## WHAT YOU WILL DO
The lines needed are those from the start of the records through the line holding "(this seat, p496532: every", each copied exactly.

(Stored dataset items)
# # # # # # #
import Literature.AlgebraicGeometry.Frobenioids.GroupSubfunctorModelRigidity
import Literature.AlgebraicGeometry.Frobenioids.ModelFrobenioidPowerFunctor
import Literature.AlgebraicGeometry.Frobenioids.RealificationMapNotInjective
import HarnessLib

/-!
# Frobenioids I, Prop. 2.1 (i) / Prop. 2.5 (iii) at a realification: `C^rlf` is NOT rigid over its base —
# the Frobenius functor "multiplication by `d`" lies over the identity of `D`, preserves `deg_Fr`, and is
# not isomorphic to the identity (so `Div` IS load-bearing in the rigidity of
# `GroupSubfunctorModelRigidity.lean`); instance at THE `𝒞⊩_mod = C_{L/L}^rlf` of a number field

Mochizuki, *The geometry of Frobenioids I: the general theory*, Kyushu J. Math. **62** (2008) 293–400:
Proposition 2.1 (i) p. 44 (the naive Frobenius functor of degree `d`, "`A ↦ A'`, `φ ↦ φ'` with
`φ' ∘ α_A = α_B ∘ φ`"; at the model Frobenioid of Thm. 5.2 (i) it is `(A_D, α) ↦ (A_D, d·α)`,
`(deg_Fr, Base, Div, u) ↦ (deg_Fr, Base, d·Div, d·u)` — abc-iut-L6-t10's `ModelFrobenioid.powFunctor`,
`ModelFrobenioidPowerFunctor.lean`); Proposition 2.5 (iii) p. 48–49 (the unit-linear Frobenius functor
`Ψ : C ⥲ C(d)`, "(b) `Ψ` is 1-compatible, relative to the functors `C → F_Φ`, `C(d) → F_{d·Φ}` … with the
Frobenius functor associated to `d` on `F_Φ`" — i.e. it MULTIPLIES `Div` by `d`); Proposition 5.3 p. 103 (the
realification `C^rlf`); Example 6.3 p. 113 / Theorem 6.4 (i) p. 114 (the arithmetic Frobenioid and its
realification) [cite: MochizukiFrdI2008, Prop. 2.1 (i) p.44] [cite: MochizukiFrdI2008, Prop. 2.5 (iii) p.49]
[cite: MochizukiFrdI2008, Prop. 5.3 p.103] [cite: MochizukiFrdI2008, Thm. 6.4 (i) p.114].  Consumer locus:
Mochizuki, *Inter-universal Teichmüller theory I*, Remark 5.2.1 (ii), kurims manuscript p. 143 l. 19–22
("the rigidity of the divisor monoids") [cite: Mochizuki2012, Rmk. 5.2.1 (ii) p.143] — abc-iut cell, L5 HUB
merge object (m4) / slot-law shapes «rigid over base» vs «rigid over `F_Φ`».

PROOF-ONLY companion (seat abc-iut-L1-t3 gen 11; no definitions) of `GroupSubfunctorModelRigidity.lean`
(this seat, p496532: every realification is rigid over base + `deg_Fr` + `Div`).  THIS FILE shows the
`Div`-hypothesis there cannot be dropped — a law «every endofunctor / self-equivalence of `C^rlf` lying over
the identity of the base and preserving Frobenius degrees is `≅ 𝟭`» is FALSE at every realification with a
non-trivial divisor monoid over an object with trivial endomorphisms, in particular at THE `𝒞⊩_mod`:

* `ModelFrobenioid.powFunctor_comp_baseFunctor` / `degFr_powFunctor_map` / `div_powFunctor_map` — the
  Frobenius functor `powFunctor d` lies over `𝟙_D` ON THE NOSE and preserves `deg_Fr` (and raises `Div` to
  the `d`-th power);
* `ModelFrobenioid.pow_eq_pull_of_powFunctor_iso_id` — KEY (sharp `Φ`): a natural isomorphism
  `ι : powFunctor d ≅ 𝟭` forces `z ^ d = Φ(e_X)(z)` for every `z ∈ Φ(Base X)`, where
  `e_X := Base(ι_X) ∈ Aut(Base X)` — read off the naturality square of `ι` at the pre-step `(1, id, z, 1)`
  (isomorphisms have `deg_Fr = 1`, and `Div = 0` for sharp `Φ`);
* `ModelFrobenioid.not_nonempty_powFunctor_iso_id` — hence if some object `A` of `D` has only the identity
  endomorphism and `Φ(A)` is sharp and cancellative with an element `z ≠ 1`, then `powFunctor d ≇ 𝟭` for every
  `d ≠ 1`;
* `PreFrobenioid.rlf_not_nonempty_powFunctor_iso_id` — at THE realification `C^rlf = PreFrobenioid.rlf F hΦ`
  (`Φ^rlf` sharp and cancellative: `IsPerfFactorial.Rlf.isSharp/isCancelMul`; a non-trivial `Φ(A)` gives a
  non-trivial `Φ^rlf(A)` by `IsPerfFactorial.Rlf.toRealification_of_injective`);
* `FinSubextCat.hom_self_eq_id` — in `D = ℬ(Gal(L/L))⁰` (`FinSubextCat L L`) every endomorphism is the
  identity; `arithRlf_not_nonempty_powFunctor_iso_id` — **at THE genuine `𝒞⊩_mod := C_{L/L}^rlf` of a number
  field `L` (print's `F_mod`), for every `d ≠ 1` the degree-`d` Frobenius functor is an endofunctor over
  `𝟙_base` preserving `deg_Fr` that is NOT `≅ 𝟭`** (`arithRlf_exists_over_base_degFr_not_iso_id` packages the
  witness as `∃ Ψ, Ψ ⋙ Base = Base ∧ (∀ φ, deg_Fr (Ψ φ) = deg_Fr φ) ∧ ¬ Nonempty (Ψ ≅ 𝟭)`).

Reading: the ⊩-side rigidity an [IUTchI] Ex. 3.5 collection consumes must be keyed over the STRUCTURE FUNCTOR
`𝒞⊩ → F_{Φ^rlf}` (base AND divisors — `GroupSubfunctorModelRigidity`), not over the base category alone; this is
print's own phenomenon (Prop. 2.5 (iii): for `Λ = ℝ` supporting `Φ^rlf`, the unit-linear Frobenius functor is a
self-equivalence of the underlying category onto `C(d)`).  OUR witness at OUR model categories; nothing of
either paper is restated as a fact; nothing here bears on [IUTchIII] Cor. 3.12.
-/

noncomputable section

namespace Literature.AlgebraicGeometry.Frobenioids

open CategoryTheory Opposite Literature.AnabelianGeometry.EtaleTheta

universe w v u v' u'

namespace ModelFrobenioid

variable {D : Type u} [Category.{v} D] {Φ B : Dᵒᵖ ⥤ CommMonCat.{w}} {DivB : B ⟶ monoidGp Φ} (d : ℕ+)

/-- The Frobenius functor `powFunctor d` lies over the identity of the base ON THE NOSE
(`(A_D, α) ↦ (A_D, d·α)`, `Base(φ') = Base(φ)`). [cite: MochizukiFrdI2008, Prop. 2.1 (i) p.44] -/
theorem powFunctor_comp_baseFunctor :
    powFunctor Φ B DivB d ⋙ baseFunctor Φ B DivB = baseFunctor Φ B DivB := rfl

/-- The Frobenius functor preserves Frobenius degrees. [cite: MochizukiFrdI2008, Prop. 2.1 (i) p.44] -/
theorem degFr_powFunctor_map {X Y : ModelFrobenioid Φ B DivB} (φ : X ⟶ Y) :
    degFr ((powFunctor Φ B DivB d).map φ) = degFr φ := rfl

/-- The Frobenius functor raises zero divisors to the `d`-th power ("the Frobenius functor associated to `d`
on `F_Φ`", Prop. 2.5 (iii)(b)). [cite: MochizukiFrdI2008, Prop. 2.5 (iii) p.49] -/
theorem div_powFunctor_map {X Y : ModelFrobenioid Φ B DivB} (φ : X ⟶ Y) :
    div ((powFunctor Φ B DivB d).map φ) = div φ ^ (d : ℕ) := rfl

/-- In a model Frobenioid with SHARP `Φ`, an isomorphism has trivial zero divisor (`deg_Fr` of an
isomorphism is `1`, `degFr_eq_one_of_isIso`; then `Div(φ) · Base(φ)^*Div(φ⁻¹) = Div(id) = 0`).
[cite: MochizukiFrdI2008, Thm. 5.2 (i) p.100] -/
theorem div_eq_one_of_isIso_of_isSharp (hΦ : ∀ A : Dᵒᵖ, IsSharp (Φ.obj A))
    {X Y : ModelFrobenioid Φ B DivB} (φ : X ⟶ Y) [IsIso φ] : div φ = 1 := by
  have h := congrArg div (IsIso.hom_inv_id φ)
  rw [div_comp, div_id, degFr_eq_one_of_isIso (inv φ), PNat.one_coe, pow_one] at h
  exact (hΦ _).eq_one_of_isUnit _ (IsUnit.of_mul_eq_one_right _ h)

/-- **KEY**: a natural isomorphism `ι : powFunctor d ≅ 𝟭` forces, for every object `X = (A, α)` and every
`z ∈ Φ(A)`, `z ^ d = Φ(e_X)(z)` with `e_X := Base(ι_X) : A ⟶ A` — the `Div`-component of the naturality square
of `ι` at the pre-step `(1, id, z, 1) : (A, α) → (A, α + z)` (sharp `Φ`: the components of `ι` have `deg_Fr = 1`
and `Div = 0`). [cite: MochizukiFrdI2008, Prop. 2.1 (i) p.44] -/
theorem pow_eq_pull_of_powFunctor_iso_id (hΦ : ∀ A : Dᵒᵖ, IsSharp (Φ.obj A))
    (ι : powFunctor Φ B DivB d ≅ 𝟭 (ModelFrobenioid Φ B DivB)) (X : ModelFrobenioid Φ B DivB)
    (z : Φ.obj (op X.base)) :
    z ^ (d : ℕ) = (Φ.map (baseMap (ι.hom.app X)).op).hom z := by
  -- the pre-step `(1, id, z, 1) : (A, α) → (A, α + z)`
  let X' : ModelFrobenioid Φ B DivB := ⟨X.base, X.cls * Algebra.GrothendieckGroup.of z⟩
  let s : X ⟶ X' :=
    { degFr := 1
      base := 𝟙 X.base
      div := z
      unit := 1
      rel := by
        show X.cls ^ ((1 : ℕ+) : ℕ) * _ = pullGp Φ (𝟙 X.base) (X.cls * Algebra.GrothendieckGroup.of z) * _
        rw [PNat.one_coe, pow_one, pullGp_id, map_one, mul_one] }
  -- naturality of `ι` at `s`, read on `Div`
  have hnat := congrArg div (ι.hom.naturality s)
  rw [Functor.id_map, div_comp, div_comp, div_eq_one_of_isIso_of_isSharp hΦ (ι.hom.app X'),
    div_eq_one_of_isIso_of_isSharp hΦ (ι.hom.app X), map_one, one_mul, one_pow, mul_one,
    degFr_eq_one_of_isIso (ι.hom.app X'), PNat.one_coe, pow_one] at hnat
  -- `hnat : div ((powFunctor d).map s) = Φ(Base ι_X) (div s)`, i.e. `z ^ d = Φ(e_X)(z)` on the nose
  exact hnat

/-- **`powFunctor d ≇ 𝟭`** as soon as some object `A` of the base has only the identity endomorphism while
`Φ(A)` is sharp, cancellative and non-trivial (`d ≠ 1`): the key identity would read `z ^ d = z`, i.e.
`z ^ (d-1) = 1`, i.e. `z = 1`. [cite: MochizukiFrdI2008, Prop. 2.1 (i) p.44] -/
theorem not_nonempty_powFunctor_iso_id (hΦ : ∀ A : Dᵒᵖ, IsSharp (Φ.obj A)) (hd : d ≠ 1)
    (A : D) (hA : ∀ e : A ⟶ A, e = 𝟙 A) [IsCancelMul (Φ.obj (op A))]
    (z : Φ.obj (op A)) (hz : z ≠ 1) :
    ¬ Nonempty (powFunctor Φ B DivB d ≅ 𝟭 (ModelFrobenioid Φ B DivB)) := by
  rintro ⟨ι⟩
  have h := pow_eq_pull_of_powFunctor_iso_id d hΦ ι ⟨A, 1⟩ z
  rw [hA (baseMap (ι.hom.app ⟨A, 1⟩))] at h
  -- `Φ(𝟙_A) = id`
  have h' : z ^ (d : ℕ) = (Φ.map (𝟙 (op A))).hom z := h
  rw [Φ.map_id] at h'
  change z ^ (d : ℕ) = z at h'
  -- `z ^ (d - 1) * z = 1 * z`, cancel, torsion-freeness of the sharp monoid `Φ(A)`
  have hdpos : 0 < (d : ℕ) := d.pos
  have hne : (d : ℕ) ≠ 1 := fun h1 => hd (PNat.coe_eq_one_iff.mp h1)
  have hd1 : 0 < (d : ℕ) - 1 := by omega
  have hsplit : z ^ ((d : ℕ) - 1) * z = 1 * z := by
    rw [one_mul, ← pow_succ, Nat.sub_add_cancel (Nat.succ_le_of_lt hdpos), h']
  exact hz ((hΦ (op A)).isTorsionFree.eq_one_of_pow_eq_one z _ hd1 (mul_right_cancel hsplit))

end ModelFrobenioid

/-! ### At THE realification `C^rlf` (Prop. 5.3) -/

namespace PreFrobenioid

variable {D : Type u} [Category.{v} D] {Φ : Dᵒᵖ ⥤ CommMonCat.{w}}
  {C : Type u'} [Category.{v'} C] (F : C ⥤ ElemFrobenioid Φ) (hΦ : IsPerfFactorialOn Φ) (d : ℕ+)

/-- **`C^rlf` is NOT rigid over its base**: at THE realification of a Frobenioid structure functor `F` with
perf-factorial `Φ`, if some object `A` of `D` has only the identity endomorphism and `Φ(A)` is non-trivial,
then the degree-`d` Frobenius functor (`d ≠ 1`) — an endofunctor over `𝟙_D` preserving `deg_Fr` — is not
`≅ 𝟭` (`Φ^rlf(A)` is sharp, cancellative, and `Φ(A) → Φ(A)^pf → Φ(A)^rlf` is injective).
[cite: MochizukiFrdI2008, Prop. 5.3 p.103] -/
theorem rlf_not_nonempty_powFunctor_iso_id (hd : d ≠ 1) (A : D) (hA : ∀ e : A ⟶ A, e = 𝟙 A)
    (m : Φ.obj (op A)) (hm : m ≠ 1) :
    ¬ Nonempty (ModelFrobenioid.powFunctor _ _ _ d ≅ 𝟭 (rlf F hΦ)) := by
  haveI : IsCancelMul ((RealificationData.canonical Φ (IsPerfFactorialOn.op hΦ)).rlf.obj (op A)) :=
    IsPerfFactorial.Rlf.isCancelMul (IsPerfFactorialOn.op hΦ (op A))
  have hz : (IsPerfFactorialOn.op hΦ (op A)).toRealification (Perfection.of _ m) ≠ 1 := fun h1 =>
    hm (IsPerfFactorial.Rlf.toRealification_of_injective (IsPerfFactorialOn.op hΦ (op A))
      (h1.trans (map_one _).symm))
  exact ModelFrobenioid.not_nonempty_powFunctor_iso_id d
    (fun X => IsPerfFactorial.Rlf.isSharp (IsPerfFactorialOn.op hΦ X)) hd A hA _ hz

end PreFrobenioid

/-! ### At THE realified arithmetic Frobenioid `𝒞⊩_mod = C_{L/L}^rlf` (Ex. 6.3 / Thm. 6.4 (i)) -/

section Arith

open NumberField

variable (L : Type) [Field L] [NumberField L]

omit [NumberField L] in
/-- In `D = ℬ(Gal(L/L))⁰` (finite subextensions of `L/L`) every endomorphism of an object is the identity:
an `L`-algebra endomorphism of an intermediate field of `L/L` fixes every element, each being in the image of
`L`. [cite: MochizukiFrdI2008, Ex. 6.3 p.113] -/
theorem FinSubextCat.hom_self_eq_id (X : FinSubextCat L L) (e : X ⟶ X) : e = 𝟙 X := by
  apply FinSubextCat.hom_ext
  apply AlgHom.ext
  intro x
  have hx : x = algebraMap L X.L (x : L) := Subtype.ext (by simp)
  rw [hx, AlgHom.commutes]
  rfl

/-- A non-zero effective arithmetic divisor on `L`: the one with archimedean part `1` at every infinite place
(`Φ(L) ≠ 0`, Ex. 6.3 p. 113). [cite: MochizukiFrdI2008, Ex. 6.3 p.113] -/
theorem EffArithDivisor.ofAdd_arch_one_ne_one (M : Type) [Field M] [NumberField M] :
    (Multiplicative.ofAdd ((0, fun _ => 1) : EffArithDivisor M)) ≠ 1 := by
  intro h
  have h' := congrArg (fun D : Multiplicative (EffArithDivisor M) => (Multiplicative.toAdd D).2) h
  obtain ⟨w⟩ := (inferInstance : Nonempty (InfinitePlace M))
  have := congrFun h' w
  simp at this

/-- **THE genuine `𝒞⊩_mod` is NOT rigid over its base**: at `𝒞⊩_mod := C_{L/L}^rlf` (print's `F_mod`), for
every `d ≠ 1` the degree-`d` Frobenius functor — an endofunctor lying over `𝟙_base` on the nose and preserving
Frobenius degrees (`powFunctor_comp_baseFunctor`, `degFr_powFunctor_map`) — is NOT isomorphic to the identity.
Hypothesis-free. [cite: MochizukiFrdI2008, Thm. 6.4 (i) p.114] -/
theorem arithRlf_not_nonempty_powFunctor_iso_id (d : ℕ+) (hd : d ≠ 1) :
    ¬ Nonempty (ModelFrobenioid.powFunctor _ _ _ d ≅
        𝟭 (PreFrobenioid.rlf
              (ModelFrobenioid.toElem (arithDivisorFunctor L L) (unitsFunctor L L) (divNatTrans L L))
              (arith_objectwise_isPerfFactorial L L))) :=
  PreFrobenioid.rlf_not_nonempty_powFunctor_iso_id _ (arith_objectwise_isPerfFactorial L L) d hd
    ⟨⊤⟩ (FinSubextCat.hom_self_eq_id L ⟨⊤⟩) _
    (EffArithDivisor.ofAdd_arch_one_ne_one (FinSubextCat.L (⟨⊤⟩ : FinSubextCat L L)))

/-- **Witness, packaged** (the shape a «rigid over base» LAW would negate): at THE genuine `𝒞⊩_mod` there is
an endofunctor `Ψ` with `Ψ ⋙ Base = Base`, preserving every Frobenius degree, and `¬ (Ψ ≅ 𝟭)` — the
degree-`2` Frobenius functor.  Contrast `arithRlf_nonempty_iso_id_of_over_base` (p496532): adding the
`Div`-compatibility makes every such `Ψ` isomorphic to `𝟭`. [cite: MochizukiFrdI2008, Thm. 6.4 (i) p.114] -/
theorem arithRlf_exists_over_base_degFr_not_iso_id :
    ∃ Ψ : PreFrobenioid.rlf
          (ModelFrobenioid.toElem (arithDivisorFunctor L L) (unitsFunctor L L) (divNatTrans L L))
          (arith_objectwise_isPerfFactorial L L) ⥤
        PreFrobenioid.rlf
          (ModelFrobenioid.toElem (arithDivisorFunctor L L) (unitsFunctor L L) (divNatTrans L L))
          (arith_objectwise_isPerfFactorial L L),
      Ψ ⋙ ModelFrobenioid.baseFunctor _ _ _ = ModelFrobenioid.baseFunctor _ _ _ ∧
      (∀ ⦃X Y⦄ (φ : X ⟶ Y), ModelFrobenioid.degFr (Ψ.map φ) = ModelFrobenioid.degFr φ) ∧
      ¬ Nonempty (Ψ ≅ 𝟭 _) :=
  ⟨ModelFrobenioid.powFunctor _ _ _ 2, rfl, fun _ _ _ => rfl,
    arithRlf_not_nonempty_powFunctor_iso_id L 2 (by decide)⟩

end Arith

end Literature.AlgebraicGeometry.Frobenioids

end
# # # # # # #
## OUTPUT FOR THIS TASK
import Literature.AlgebraicGeometry.Frobenioids.GroupSubfunctorModelRigidity
import Literature.AlgebraicGeometry.Frobenioids.ModelFrobenioidPowerFunctor
import Literature.AlgebraicGeometry.Frobenioids.RealificationMapNotInjective
import HarnessLib

/-!
# Frobenioids I, Prop. 2.1 (i) / Prop. 2.5 (iii) at a realification: `C^rlf` is NOT rigid over its base —
# the Frobenius functor "multiplication by `d`" lies over the identity of `D`, preserves `deg_Fr`, and is
# not isomorphic to the identity (so `Div` IS load-bearing in the rigidity of
# `GroupSubfunctorModelRigidity.lean`); instance at THE `𝒞⊩_mod = C_{L/L}^rlf` of a number field

Mochizuki, *The geometry of Frobenioids I: the general theory*, Kyushu J. Math. **62** (2008) 293–400:
Proposition 2.1 (i) p. 44 (the naive Frobenius functor of degree `d`, "`A ↦ A'`, `φ ↦ φ'` with
`φ' ∘ α_A = α_B ∘ φ`"; at the model Frobenioid of Thm. 5.2 (i) it is `(A_D, α) ↦ (A_D, d·α)`,
`(deg_Fr, Base, Div, u) ↦ (deg_Fr, Base, d·Div, d·u)` — abc-iut-L6-t10's `ModelFrobenioid.powFunctor`,
`ModelFrobenioidPowerFunctor.lean`); Proposition 2.5 (iii) p. 48–49 (the unit-linear Frobenius functor
`Ψ : C ⥲ C(d)`, "(b) `Ψ` is 1-compatible, relative to the functors `C → F_Φ`, `C(d) → F_{d·Φ}` … with the
Frobenius functor associated to `d` on `F_Φ`" — i.e. it MULTIPLIES `Div` by `d`); Proposition 5.3 p. 103 (the
realification `C^rlf`); Example 6.3 p. 113 / Theorem 6.4 (i) p. 114 (the arithmetic Frobenioid and its
realification) [cite: MochizukiFrdI2008, Prop. 2.1 (i) p.44] [cite: MochizukiFrdI2008, Prop. 2.5 (iii) p.49]
[cite: MochizukiFrdI2008, Prop. 5.3 p.103] [cite: MochizukiFrdI2008, Thm. 6.4 (i) p.114].  Consumer locus:
Mochizuki, *Inter-universal Teichmüller theory I*, Remark 5.2.1 (ii), kurims manuscript p. 143 l. 19–22
("the rigidity of the divisor monoids") [cite: Mochizuki2012, Rmk. 5.2.1 (ii) p.143] — abc-iut cell, L5 HUB
merge object (m4) / slot-law shapes «rigid over base» vs «rigid over `F_Φ`».

PROOF-ONLY companion (seat abc-iut-L1-t3 gen 11; no definitions) of `GroupSubfunctorModelRigidity.lean`
(this seat, p496532: every realification is rigid over base + `deg_Fr` + `Div`).  THIS FILE shows the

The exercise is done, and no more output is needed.